A la mañana siguiente, Mitch volvió a casa con una resaca de mucho cuidado. Había un asunto que le había impedido conciliar el sueño: ¿cómo podía saber en quién confiar? ¿Cómo podía asegurarse de que ningún cliente de la librería clandestina lo traicionara? Se preparó un café que olvidó en la mesa del salón antes de entrar en su habitación y desplomarse en la cama.
Se despertó por la noche completamente desorientado y sintió la necesidad de salir a tomar el aire. Se llevó una bolsa de la compra para llenar el frigorífico, en el cual ya no había nada comestible, y dejó su apartamento.
Ya no quedaban muchos vecinos en el edificio, pero los que seguían viviendo en él volvían de trabajar. El ascensor llevaba tiempo sin funcionar y por las escaleras subía un ruido de pasos mezclado con voces. En el pasillo de la segunda planta Mitch se cruzó con el señor Horstein. Siempre había pensado que podía ser húngaro, polaco o rumano, sin llegar nunca a saber de dónde era realmente.

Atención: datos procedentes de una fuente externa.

import Mathlib
import Literature.NumberTheory.Transcendental.RoyCriterion
import Literature.NumberTheory.Transcendental.RoyCriterionProofs
import HarnessLib

/-!
# Congruence collapse of Roy's derivation: `D^p ≡ X₁∂₁ (mod p)`

Roy's derivation on `ℤ[X₀,X₁]` is `D = ∂₀ + E` with `∂₀ = ∂/∂X₀` and `E = X₁∂/∂X₁`
(`Literature…royD`).  The two summands COMMUTE (they act on different variables), so
`D^p = Σ_j C(p,j) ∂₀^j E^{p−j}`; for a prime `p` the middle binomials vanish mod `p`,
`∂₀^p (X₀^a X₁^b) = a(a−1)⋯(a−p+1)·X₀^{a−p}X₁^b ≡ 0` (a product of `p` consecutive integers) and
`E^p (X₀^a X₁^b) = b^p X₀^aX₁^b ≡ b·X₀^aX₁^b = E(X₀^aX₁^b)` (Fermat).  Hence

  `royD^[p] P − X₁·∂₁P ∈ p·ℤ[X₀,X₁]`  for every `P`  (`C_dvd_iterate_royD_sub`).

Consequence recorded in the solo wall (R-A8): the orbit family `{D^kP}_{k ≤ K}` of Roy's
hypothesis spans at most `p²` classes modulo `p` however large `K` is — a structural arithmetic
invariant of the data invisible to every profile criterion.  Only the operator congruence is
formalised here. [this work; elementary]
-/

noncomputable section

open MvPolynomial Finset

namespace Summit.Schanuel.Schanuel.Theorems

open Literature.NumberTheory.Transcendental

/-- Iterating `∂/∂X₀` on a monomial: `∂₀^k (c·X^s) = c·s₀(s₀−1)⋯(s₀−k+1)·X^{s − k·e₀}`.
[folklore] -/
theorem iterate_pderiv_zero_monomial (k : ℕ) (s : Fin 2 →₀ ℕ) (c : ℤ) :
    (pderiv 0)^[k] (monomial s c) =
      monomial (s - Finsupp.single 0 k) (c * ((s 0).descFactorial k : ℕ)) := by
  induction k with
  | zero => simp
  | succ k ih =>
    rw [Function.iterate_succ_apply', ih, pderiv_monomial, tsub_tsub, ← Finsupp.single_add,
      Nat.descFactorial_succ, Finsupp.tsub_apply, Finsupp.single_eq_same]
    congr 1
    push_cast
    ring

/-- `E = X₁∂₁` multiplies a monomial by its `X₁`-exponent: `E(c·X^s) = (c·s₁)·X^s`. [folklore] -/
theorem X_one_mul_pderiv_one_monomial (s : Fin 2 →₀ ℕ) (c : ℤ) :
    X 1 * pderiv 1 (monomial s c) = monomial s (c * (s 1 : ℕ)) := by
  rw [pderiv_monomial]
  by_cases h : s 1 = 0
  · simp [h]
  · have hle : Finsupp.single (1 : Fin 2) 1 ≤ s :=
      Finsupp.single_le_iff.mpr (Nat.one_le_iff_ne_zero.mpr h)
    rw [show (X 1 : MvPolynomial (Fin 2) ℤ) = monomial (Finsupp.single 1 1) 1 from rfl,
      monomial_mul, one_mul, add_tsub_cancel_of_le hle]

/-- Iterating `E = X₁∂₁`: `E^i(c·X^s) = (c·s₁^i)·X^s`. [folklore] -/
theorem iterate_X_one_mul_pderiv_one_monomial (i : ℕ) (s : Fin 2 →₀ ℕ) (c : ℤ) :
    (fun P : MvPolynomial (Fin 2) ℤ => X 1 * pderiv 1 P)^[i] (monomial s c) =
      monomial s (c * ((s 1 : ℕ) : ℤ) ^ i) := by
  induction i with
  | zero => simp
  | succ i ih =>
    rw [Function.iterate_succ_apply', ih, X_one_mul_pderiv_one_monomial, pow_succ, mul_assoc]

/-- `∂₀` and `E = X₁∂₁` commute on `ℤ[X₀,X₁]`. [folklore] -/
theorem pderiv_zero_X_one_mul_pderiv_one (P : MvPolynomial (Fin 2) ℤ) :
    pderiv 0 (X 1 * pderiv 1 P) = X 1 * pderiv 1 (pderiv 0 P) := by
  induction P using MvPolynomial.induction_on' with
  | monomial s c =>
    rw [X_one_mul_pderiv_one_monomial, pderiv_monomial, pderiv_monomial,
      X_one_mul_pderiv_one_monomial, Finsupp.tsub_apply, Finsupp.single_eq_of_ne (by decide),
      Nat.sub_zero]
    congr 1
    ring
  | add P Q hP hQ => rw [map_add, mul_add, map_add, hP, hQ, map_add, map_add, mul_add]

/-- **`royD` as the sum of two commuting ℤ-linear operators.**  With `d₀ = ∂₀` and
`E = X₁·∂₁` viewed in `Module.End ℤ ℤ[X₀,X₁]`: `royD^[n] P = ((d₀ + E)^n) P`. [this work] -/
theorem iterate_royD_eq_pow_apply (n : ℕ) (P : MvPolynomial (Fin 2) ℤ) :
    royD^[n] P =
      (((pderiv 0 : Derivation ℤ (MvPolynomial (Fin 2) ℤ) (MvPolynomial (Fin 2) ℤ)).toLinearMap +
          LinearMap.mulLeft ℤ (X 1 : MvPolynomial (Fin 2) ℤ) ∘ₗ
            (pderiv 1 : Derivation ℤ (MvPolynomial (Fin 2) ℤ) (MvPolynomial (Fin 2) ℤ)).toLinearMap)
        ^ n) P := by
  induction n generalizing P with
  | zero => simp
  | succ n ih =>
    rw [Function.iterate_succ_apply', ih, pow_succ', Module.End.mul_apply]
    simp [royD]

/-- **Congruence collapse of Roy's derivation (solo wall R-A8).**  For every prime `p` and every
`P ∈ ℤ[X₀,X₁]`:  `C p ∣ royD^[p] P − X₁·∂₁P`, i.e. `D^p ≡ X₁∂₁ (mod p)` as operators on
`ℤ[X₀,X₁]`. [this work; elementary: binomial theorem for the commuting pair `(∂₀, X₁∂₁)`,
`p ∣ C(p,j)` for `0<j<p`, `p! ∣ a(a−1)⋯(a−p+1)`, and Fermat `b^p ≡ b`] -/
theorem C_dvd_iterate_royD_sub {p : ℕ} (hp : p.Prime) (P : MvPolynomial (Fin 2) ℤ) :
    (C (p : ℤ) : MvPolynomial (Fin 2) ℤ) ∣ royD^[p] P - X 1 * pderiv 1 P := by
  haveI := Fact.mk hp
  -- the two commuting operators
  set d₀ : Module.End ℤ (MvPolynomial (Fin 2) ℤ) :=
    (pderiv 0 : Derivation ℤ (MvPolynomial (Fin 2) ℤ) (MvPolynomial (Fin 2) ℤ)).toLinearMap with hd₀
  set E : Module.End ℤ (MvPolynomial (Fin 2) ℤ) :=
    LinearMap.mulLeft ℤ (X 1 : MvPolynomial (Fin 2) ℤ) ∘ₗ
      (pderiv 1 : Derivation ℤ (MvPolynomial (Fin 2) ℤ) (MvPolynomial (Fin 2) ℤ)).toLinearMap with hE
  have hd₀_apply : ∀ Q, d₀ Q = pderiv 0 Q := fun Q => rfl
  have hE_apply : ∀ Q, E Q = X 1 * pderiv 1 Q := fun Q => rfl
  have hcomm : Commute d₀ E := by
    refine LinearMap.ext fun Q => ?_
    change d₀ (E Q) = E (d₀ Q)
    rw [hE_apply, hd₀_apply, hd₀_apply, hE_apply, pderiv_zero_X_one_mul_pderiv_one]
  -- powers of the operators, applied
  have hd₀_pow : ∀ (j : ℕ) Q, (d₀ ^ j) Q = (pderiv 0)^[j] Q := by
    intro j Q
    induction j generalizing Q with
    | zero => simp
    | succ j ih => rw [pow_succ', Module.End.mul_apply, ih, Function.iterate_succ_apply', hd₀_apply]
  have hE_pow : ∀ (j : ℕ) Q,
      (E ^ j) Q = (fun R : MvPolynomial (Fin 2) ℤ => X 1 * pderiv 1 R)^[j] Q := by
    intro j Q
    induction j generalizing Q with
    | zero => simp
    | succ j ih => rw [pow_succ', Module.End.mul_apply, ih, Function.iterate_succ_apply', hE_apply]
  -- (a) `C p ∣ ∂₀^p Q` for every `Q`
  have hA : ∀ Q : MvPolynomial (Fin 2) ℤ, (C (p : ℤ) : MvPolynomial (Fin 2) ℤ) ∣ (d₀ ^ p) Q := by
    intro Q
    induction Q using MvPolynomial.induction_on' with
    | monomial s c =>
      rw [hd₀_pow, iterate_pderiv_zero_monomial]
      obtain ⟨q, hq⟩ : (p : ℤ) ∣ ((s 0).descFactorial p : ℕ) := by
        exact_mod_cast (hp.dvd_factorial.mpr le_rfl).trans (Nat.factorial_dvd_descFactorial _ _)
      refine ⟨monomial (s - Finsupp.single 0 p) (c * q), ?_⟩
      rw [C_mul_monomial, hq]
      congr 1
      ring
    | add Q R hQ hR => rw [map_add]; exact dvd_add hQ hR
  -- (b) `C p ∣ E^p Q − E Q` for every `Q` (Fermat)
  have hB : ∀ Q : MvPolynomial (Fin 2) ℤ,
      (C (p : ℤ) : MvPolynomial (Fin 2) ℤ) ∣ (E ^ p) Q - E Q := by
    intro Q
    induction Q using MvPolynomial.induction_on' with
    | monomial s c =>
      rw [hE_pow, iterate_X_one_mul_pderiv_one_monomial, hE_apply, X_one_mul_pderiv_one_monomial,
        ← map_sub]
      obtain ⟨q, hq⟩ : (p : ℤ) ∣ ((s 1 : ℕ) : ℤ) ^ p - ((s 1 : ℕ) : ℤ) := by
        refine (ZMod.intCast_zmod_eq_zero_iff_dvd _ p).mp ?_
        push_cast
        rw [ZMod.pow_card, sub_self]
      refine ⟨monomial s (c * q), ?_⟩
      rw [C_mul_monomial, ← mul_sub, hq]
      congr 1
      ring
    | add Q R hQ hR =>
      rw [map_add, map_add]
      have : (E ^ p) Q + (E ^ p) R - (E Q + E R) = ((E ^ p) Q - E Q) + ((E ^ p) R - E R) := by ring
      rw [this]
      exact dvd_add hQ hR
  -- (c) the binomial expansion of `(d₀ + E)^p`, applied to `P`
  have hbin : royD^[p] P =
      ∑ j ∈ range (p + 1), (p.choose j : ℤ) • (d₀ ^ j) ((E ^ (p - j)) P) := by
    rw [iterate_royD_eq_pow_apply, ← hd₀, ← hE, hcomm.add_pow, LinearMap.sum_apply]
    refine sum_congr rfl fun j _ => ?_
    rw [Module.End.mul_apply, Module.End.mul_apply, Module.End.natCast_apply, map_nsmul, map_nsmul,
      Nat.cast_smul_eq_nsmul]
  -- middle terms: `p ∣ C(p, j+1)` for `j + 1 < p`
  have hmid : (C (p : ℤ) : MvPolynomial (Fin 2) ℤ) ∣
      ∑ j ∈ range (p - 1), ((p.choose (j + 1) : ℕ) : ℤ) • (d₀ ^ (j + 1)) ((E ^ (p - (j + 1))) P) := by
    refine dvd_sum fun j hj => ?_
    have hjp : j + 1 < p := by
      have := mem_range.mp hj
      omega
    obtain ⟨q, hq⟩ : (p : ℤ) ∣ ((p.choose (j + 1) : ℕ) : ℤ) := by
      exact_mod_cast hp.dvd_choose_self (Nat.succ_ne_zero j) hjp
    rw [hq, mul_smul, smul_eq_C_mul]
    exact dvd_mul_right _ _
  -- split off `j = 0` (the term `E^p P`) and `j = p` (the term `∂₀^p P`)
  have hsplit : royD^[p] P - X 1 * pderiv 1 P =
      ((E ^ p) P - E P) + (∑ j ∈ range (p - 1),
        ((p.choose (j + 1) : ℕ) : ℤ) • (d₀ ^ (j + 1)) ((E ^ (p - (j + 1))) P)) + (d₀ ^ p) P := by
    rw [hbin, sum_range_succ,
      show range p = range (p - 1 + 1) by rw [Nat.sub_add_cancel hp.one_lt.le], sum_range_succ',
      Nat.choose_self, Nat.sub_self, Nat.choose_zero_right, Nat.sub_zero, pow_zero, pow_zero,
      Module.End.one_apply, Module.End.one_apply, Nat.cast_one, one_smul, one_smul, hE_apply]
    ring
  rw [hsplit]
  exact dvd_add (dvd_add (hB P) hmid) (hA P)

end Summit.Schanuel.Schanuel.Theorems

end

El señor Horstein debía de sentirse bastante incómodo, o tal vez no entendiera ni papa, porque tenía la manía de partirse de risa cada vez que Mitch le decía «Hola», «Adiós», «¿Qué tal?», lo cual suponía un freno a cualquier intento de entablar conversación. Por una vez, Horstein no se rio, e incluso hizo un gesto horrible, como si acabara de ocurrir una desgracia. Con un esfuerzo aparentemente sobrehumano, levantó el antebrazo para exhibir su reloj y dio unos golpecitos a la esfera, luego efectuó ese movimiento de cabeza de izquierda a derecha y de derecha a izquierda que, en el lenguaje universal, significa ya no hay nada que hacer, o que es demasiado tarde. Mitch lo había aprendido del jefe de departamento de su padre, un día que había llamado a la puerta. Justo después de anunciar que había ocurrido un terrible accidente, había hecho ese mismo gesto, moviendo la cabeza de izquierda a derecha y de derecha a izquierda.
En el caso del señor Horstein, la razón era menos grave: después de fijarse en la bolsa de la compra de Mitch, trataba de explicarle que a esa hora la tienda de alimentación ya estaba cerrada. Por primera vez Mitch lo entendió, porque su vecino metió la mano en su cesta, sacó el pan que había comprado y lo cortó enérgicamente antes de darle la mitad. Luego volvió a meter la mano para ofrecerle a Mitch un trozo de gruyer y una manzana. Le dio unas palmaditas amistosas en el hombro, con el aspecto tranquilo de un sabio, y volvió a su casa sin esperar siquiera un «gracias».
Mitch se fue a dar un paseo con un pedazo de pan en una mano, un trozo de gruyer en otra y una manzana en el bolsillo.
Al cabo de un buen rato, sentando en su minúscula cocina, se preparó un bocadillo, con la certeza de que las barreras idiomáticas no impedían en absoluto hacer amigos. Este encuentro casual fue también el origen de un magnífico hallazgo.